Livestock Report

Ben DiCostanzoGeneral Commentary

Walsh Trading Daily Insights

Commentary

December Lean Hogs had a successful week for bulls, gap opening higher on Monday and continuing higher for the week before pausing on Friday. The rally saw 2 gaps on the chart as Monday’s low (79.75) was higher than the previous Friday’s high (77.20) and Thursday’s low (84.55) was higher than Wednesday’s high (84.00). The rally stalled at the declining 50 DMA on Thursday and Friday (now at 85.60). Thursday’s high at 85.675 was a new high for the move and Friday’s price action saw consolidation within the Thursday range. Settlement on Friday was at 85.175, which is under the 85.325 resistance level and the 50 DMA. Somewhat disappointing but the close was above the 8 WMA at 84.42, which is encouraging. There is hope for continued positive price action as cutouts and the cash index have stabilized with cutouts higher on the week and the Lean Hog Index bouncing after making lows earlier in the week.  Export sales remain healthy and China was back in the market pleasing China watchers. Remember, China will be in the market when it suits them, they are not reliable customers and, in my opinion, should be looked at only as a bonus when they are in the market. Exports have been fine without there presence, in my opinion. If price can break through resistance at the 50 DMA, a test of resistance at 87.10 is possible. Resistance then comes in at 88.325. A failure from settlement could see a pullback in price. Support is at the gap from 84.55 to 84.00 and then 83.325.

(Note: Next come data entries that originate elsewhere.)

import Summits.AnomalousDissipation.AnomalousDissipation.Theorems.BaireTransferDenseLoudDesignerForcesErgodicLine
import Literature.Dynamics.Hyperbolic.HyperbolicSemiflowModel

/-!
# Line `ergodic-budget-selection-closing` (crux `BaireTransfer.DenseLoudDesignerForces`, stmt-AnomalousDissipation-1143):
# smooth models of an NS phase and the transport of the closing lemma (block G of Stub 2)

Stub 2 of the line (`stub_closingLemma`: a hyperbolic invariant measure `μ` of an NS phase `(K, φ)` has the Katok closing
property `HasKatokClosing K' φ' μ` in an enlarged NS phase `(K', φ')`) factors — scout report
`Cruxes/DenseLoudDesignerForces/Lines/ergodic-budget-selection-closing-chartEncoding-scout.md`, lead c3-0/c4-0, 2026-08-16 — as

  `Stub 2 = G ∘ (N, D)`:
  * N (registered stub `stub_smoothModel`, Navier–Stokes analysis): the enlarged NS phase `(K', φ')` admits a SMOOTH MODEL — an
    injective bounded operator `Smap : H →L[ℝ] H` (intended: `(1 + A)⁻¹`, `A` the Stokes operator) conjugating a `C²` local
    semiflow `g` on an open set `U ⊆ H` near a compact invariant set `Λ` carrying `m`, `(Smap)_* m = μ`, to `φ'` on `Smap '' Λ ⊆ K'`,
    such that `(U, Λ, g, m)` is an `IsHyperbolicSemiflowModel` (Literature interface, Lian–Young 2012 §1 standing hypotheses) and
    every closed orbit of `g` inside `U` is carried into `K'` (the phase-enlargement guarantee);
  * D (registered stub `stub_ambientClosing`, smooth ergodic theory in Hilbert space): `IsHyperbolicSemiflowModel U Λ g m →
    HasAmbientClosing U Λ g m` (Katok 1980 Main Lemma in finite dimension; Lian–Young 2012 for semiflows on Hilbert spaces);
  * G (THIS FILE, proved): `IsSmoothModelOf K' φ' μ Smap U Λ g m → HasAmbientClosing U Λ g m → HasKatokClosing K' φ' μ`.

This file defines the interface `IsSmoothModelOf` (exactly the five properties G consumes — no smoothness axiom is needed to
TRANSPORT a closing statement) and proves G: Pesin sets are transported as compact images `Smap '' P_ℓ` (closed, hence Borel),
their `μ`-conullity is `(Smap)_* m = μ`, the return radius on `Smap '' P_ℓ` is the positive minimum of `dist (Smap a) (Smap b)` on the
compact set `{(a, b) ∈ P_ℓ × P_ℓ | δ ≤ dist a b}` (injectivity of `Smap`), the accuracy is `η / (‖Smap‖ + 1)`, closed orbits are
transported by the enlargement guarantee and distances by `‖Smap v‖ ≤ C ‖v‖`.  Nothing is asserted.

References: A. Katok, Publ. IHÉS 51 (1980) §3 (Main Lemma); Z. Lian, L.-S. Young, JAMS 25 (2012) §1; L. Barreira, Ya. Pesin,
*Introduction to Smooth Ergodic Theory* (2023) §11.2; the Literature interface `Literature/Dynamics/Hyperbolic/HyperbolicSemiflowModel.lean`.
-/

set_option linter.dupNamespace false

noncomputable section

open scoped Topology
open Filter Set Function MeasureTheory Metric

namespace Summit.AnomalousDissipation.AnomalousDissipation.Theorems.DenseLoudDesignerForces.Ergodic

open Literature.Dynamics.Hyperbolic

/-! ## §1 The interface: a smooth model of (an enlargement of) an NS phase -/

/-- **Smooth model of the phase `(K', φ')` carrying `μ`** (interface of block N of Stub 2; the intended instance is the
Navier–Stokes strong-solution semiflow read through the smoothing isomorphism `Smap = (1 + A)⁻¹ : H → D(A)`).
`Smap : H →L[ℝ] H` is injective; it carries the model set `Λ` into `K'` and the model measure `m` to `μ`; it conjugates the model
semiflow `g` to `φ'` on `Λ` at non-negative times; and — the PHASE-ENLARGEMENT GUARANTEE — every closed orbit of `g` that stays in
`U` is carried onto a trajectory of `φ'` inside `K'`.  (The analytic content — `(U, Λ, g, m)` is an `IsHyperbolicSemiflowModel` — is
kept as a separate conjunct of block N, since the transport theorem G below does not use it.) [folklore] -/
@[folklore] structure IsSmoothModelOf (K' : Set Hsp) (φ' : ℝ → Hsp → Hsp) (μ : Measure Hsp) (Smap : Hsp →L[ℝ] Hsp)
    (U Λ : Set Hsp) (g : ℝ → Hsp → Hsp) (m : Measure Hsp) : Prop where
  /-- The smoothing map is injective. -/
  injective : Function.Injective Smap
  /-- The model set is carried into the phase. -/
  image_subset : Smap '' Λ ⊆ K'
  /-- The model measure is carried to `μ`. -/
  map_eq : Measure.map Smap m = μ
  /-- Conjugacy on `Λ` at non-negative times. -/
  conj : ∀ t : ℝ, 0 ≤ t → ∀ y ∈ Λ, Smap (g t y) = φ' t (Smap y)
  /-- Phase-enlargement guarantee: closed orbits of the model inside `U` are carried onto trajectories of `φ'` in `K'`. -/
  closedOrbit : ∀ z ∈ U, ∀ T : ℝ, 0 < T → (∀ t ∈ Icc 0 T, g t z ∈ U) → g T z = z →
    Smap z ∈ K' ∧ ∀ t : ℝ, 0 ≤ t → φ' t (Smap z) = Smap (g t z)

/-! ## §2 Block G: transport of the ambient closing lemma through a smooth model -/

/-- Uniform continuity of the inverse of an injective bounded operator on a compact set, in the form G needs: for every
`δ > 0` there is `δ' > 0` such that points of the compact set `P` whose images are `δ'`-close are `δ`-close (the positive minimum
of `dist (Smap a) (Smap b)` on the compact set `{(a,b) ∈ P × P | δ ≤ dist a b}`). [folklore] -/
theorem exists_dist_lt_of_dist_image_lt {P : Set Hsp} (hP : IsCompact P) (Smap : Hsp →L[ℝ] Hsp)
    (hinj : Function.Injective Smap) {δ : ℝ} (hδ : 0 < δ) :
    ∃ δ' : ℝ, 0 < δ' ∧ ∀ a ∈ P, ∀ b ∈ P, dist (Smap a) (Smap b) < δ' → dist a b < δ := by
  set C : Set (Hsp × Hsp) := (P ×ˢ P) ∩ {q | δ ≤ dist q.1 q.2} with hC_def
  have hC : IsCompact C := (hP.prod hP).inter_right (isClosed_le continuous_const continuous_dist)
  have hf : Continuous fun q : Hsp × Hsp => dist (Smap q.1) (Smap q.2) := by fun_prop
  by_cases hCne : C.Nonempty
  · obtain ⟨q₀, hq₀, hmin⟩ := hC.exists_isMinOn hCne hf.continuousOn
    refine ⟨dist (Smap q₀.1) (Smap q₀.2), ?_, ?_⟩
    · refine dist_pos.2 fun h => ?_
      have hq : δ ≤ dist q₀.1 q₀.2 := hq₀.2
      rw [hinj h, dist_self] at hq
      exact absurd hq (not_le.2 hδ)
    · intro a ha b hb hab
      by_contra hlt
      push Not at hlt
      have hmem : (a, b) ∈ C := ⟨⟨ha, hb⟩, hlt⟩
      have hle := hmin hmem
      simp only [mem_setOf_eq] at hle
      exact absurd hle (not_le.2 hab)
  · refine ⟨1, one_pos, fun a ha b hb _ => ?_⟩
    by_contra hlt
    push Not at hlt
    exact hCne ⟨(a, b), ⟨ha, hb⟩, hlt⟩

/-- **Block G of Stub 2 — transport of the closing lemma through a smooth model.**  If `(Smap, U, Λ, g, m)` is a smooth
model of the phase `(K', φ')` carrying `μ` and the model semiflow has the ambient Katok closing property along compact Pesin
sets (`HasAmbientClosing`, the output shape of the closing lemma of Katok 1980 / Lian–Young 2012), then `μ` has the Katok
closing property in `(K', φ')` (`HasKatokClosing`): Pesin sets `Smap '' P_ℓ`, return radius from
`exists_dist_lt_of_dist_image_lt`, accuracy `η / max C 1` (`‖Smap v‖ ≤ C‖v‖`, `ContinuousLinearMap.bound`). [folklore] -/
theorem hasKatokClosing_of_smoothModel {K' : Set Hsp} {φ' : ℝ → Hsp → Hsp} {μ : Measure Hsp} {Smap : Hsp →L[ℝ] Hsp}
    {U Λ : Set Hsp} {g : ℝ → Hsp → Hsp} {m : Measure Hsp}
    (hS : IsSmoothModelOf K' φ' μ Smap U Λ g m) (hcl : HasAmbientClosing U Λ g m) : HasKatokClosing K' φ' μ := by
  obtain ⟨P, hPc, hPΛ, hPnull, hclose⟩ := hcl
  have hmeasP : ∀ ℓ, MeasurableSet (Smap '' P ℓ) := fun ℓ =>
    ((hPc ℓ).image Smap.continuous).isClosed.measurableSet
  refine ⟨fun ℓ => Smap '' P ℓ, hmeasP, fun ℓ => (image_mono (hPΛ ℓ)).trans hS.image_subset, ?_, ?_⟩
  · -- the transported Pesin sets exhaust `μ`-almost everything
    by_cases hae : AEMeasurable Smap m
    · rw [← hS.map_eq, Measure.map_apply_of_aemeasurable hae (MeasurableSet.iUnion hmeasP).compl]
      refine measure_mono_null (fun y hy => ?_) hPnull
      simp only [mem_preimage, mem_compl_iff, mem_iUnion, not_exists] at hy ⊢
      exact fun ℓ hyℓ => hy ℓ (mem_image_of_mem _ hyℓ)
    · have hμ : μ = 0 := by rw [← hS.map_eq, Measure.map_of_not_aemeasurable hae]
      simp [hμ]
  · intro ℓ η hη
    obtain ⟨C, hC, hbound⟩ := Smap.bound
    set M : ℝ := max C 1 with hM_def
    have hM1 : 1 ≤ M := le_max_right _ _
    have hM : 0 < M := lt_of_lt_of_le one_pos hM1
    have hCM : C ≤ M := le_max_left _ _
    obtain ⟨δ, hδ, hret⟩ := hclose ℓ (η / M) (div_pos hη hM)
    obtain ⟨δ', hδ', hsep⟩ := exists_dist_lt_of_dist_image_lt (hPc ℓ) Smap hS.injective hδ
    refine ⟨δ', hδ', ?_⟩
    rintro x' ⟨x, hx, rfl⟩ n hn hback hdist
    have hconj : ∀ k : ℕ, φ' k (Smap x) = Smap (g k x) := fun k =>
      (hS.conj k (Nat.cast_nonneg k) x (hPΛ ℓ hx)).symm
    rw [hconj n] at hback hdist
    obtain ⟨y, hy, hyx⟩ := hback
    have hgy : g n x = y := (hS.injective hyx).symm
    have hd : dist (g (n : ℝ) x) x < δ := hsep _ (hgy ▸ hy) _ hx hdist
    obtain ⟨z, hzU, T, hT, hTn, horb, hfix, hshadow⟩ := hret x hx n hn (hgy ▸ hy) hd
    obtain ⟨hzK', hconjz⟩ := hS.closedOrbit z hzU T hT horb hfix
    refine ⟨Smap z, hzK', T, hT, hTn.trans (div_le_self hη.le hM1), ?_, fun k hk => ?_⟩
    · rw [hconjz T hT.le, hfix]
    · rw [hconjz k (Nat.cast_nonneg k), hconj k, dist_eq_norm, ← map_sub]
      have hηM : 0 ≤ η / M := (div_pos hη hM).le
      calc ‖Smap (g k z - g k x)‖ ≤ C * ‖g k z - g k x‖ := hbound _
        _ ≤ M * (η / M) := by
            apply mul_le_mul hCM _ (norm_nonneg _) hM.le
            rw [← dist_eq_norm]; exact hshadow k hk
        _ = η := by field_simp

/-- **Registered stub G** (`ledger workitem` stub `stub_closingOfSmoothModel` of crux stmt-AnomalousDissipation-1143, line
`ergodic-budget-selection-closing`): the transport theorem `hasKatokClosing_of_smoothModel` under its registered name. [folklore] -/
theorem stub_closingOfSmoothModel {K' : Set Hsp} {φ' : ℝ → Hsp → Hsp} {μ : Measure Hsp} {Smap : Hsp →L[ℝ] Hsp} {U Λ : Set Hsp} {g : ℝ → Hsp → Hsp} {m : Measure Hsp} (hS : IsSmoothModelOf K' φ' μ Smap U Λ g m) (hcl : HasAmbientClosing U Λ g m) : HasKatokClosing K' φ' μ :=
  hasKatokClosing_of_smoothModel hS hcl

end Summit.AnomalousDissipation.AnomalousDissipation.Theorems.DenseLoudDesignerForces.Ergodic

end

The Pork Cutout Index increased and is at 112.33 as of 9/30/2021.

The Lean Hog Index down ticked and is at 92.90 as of 9/29/2021.

Estimated Slaughter for Friday is 475,000, which is above last week’s 472,000 and last year’s 467,000. Saturday’s slaughter is expected to be 163,000, which is below last week’s 237,000 and last year’s 214,000. The estimated total for the week (so far) is 2,524,000, which is below last week’s 2,578,000 and last year’s 2,612,000.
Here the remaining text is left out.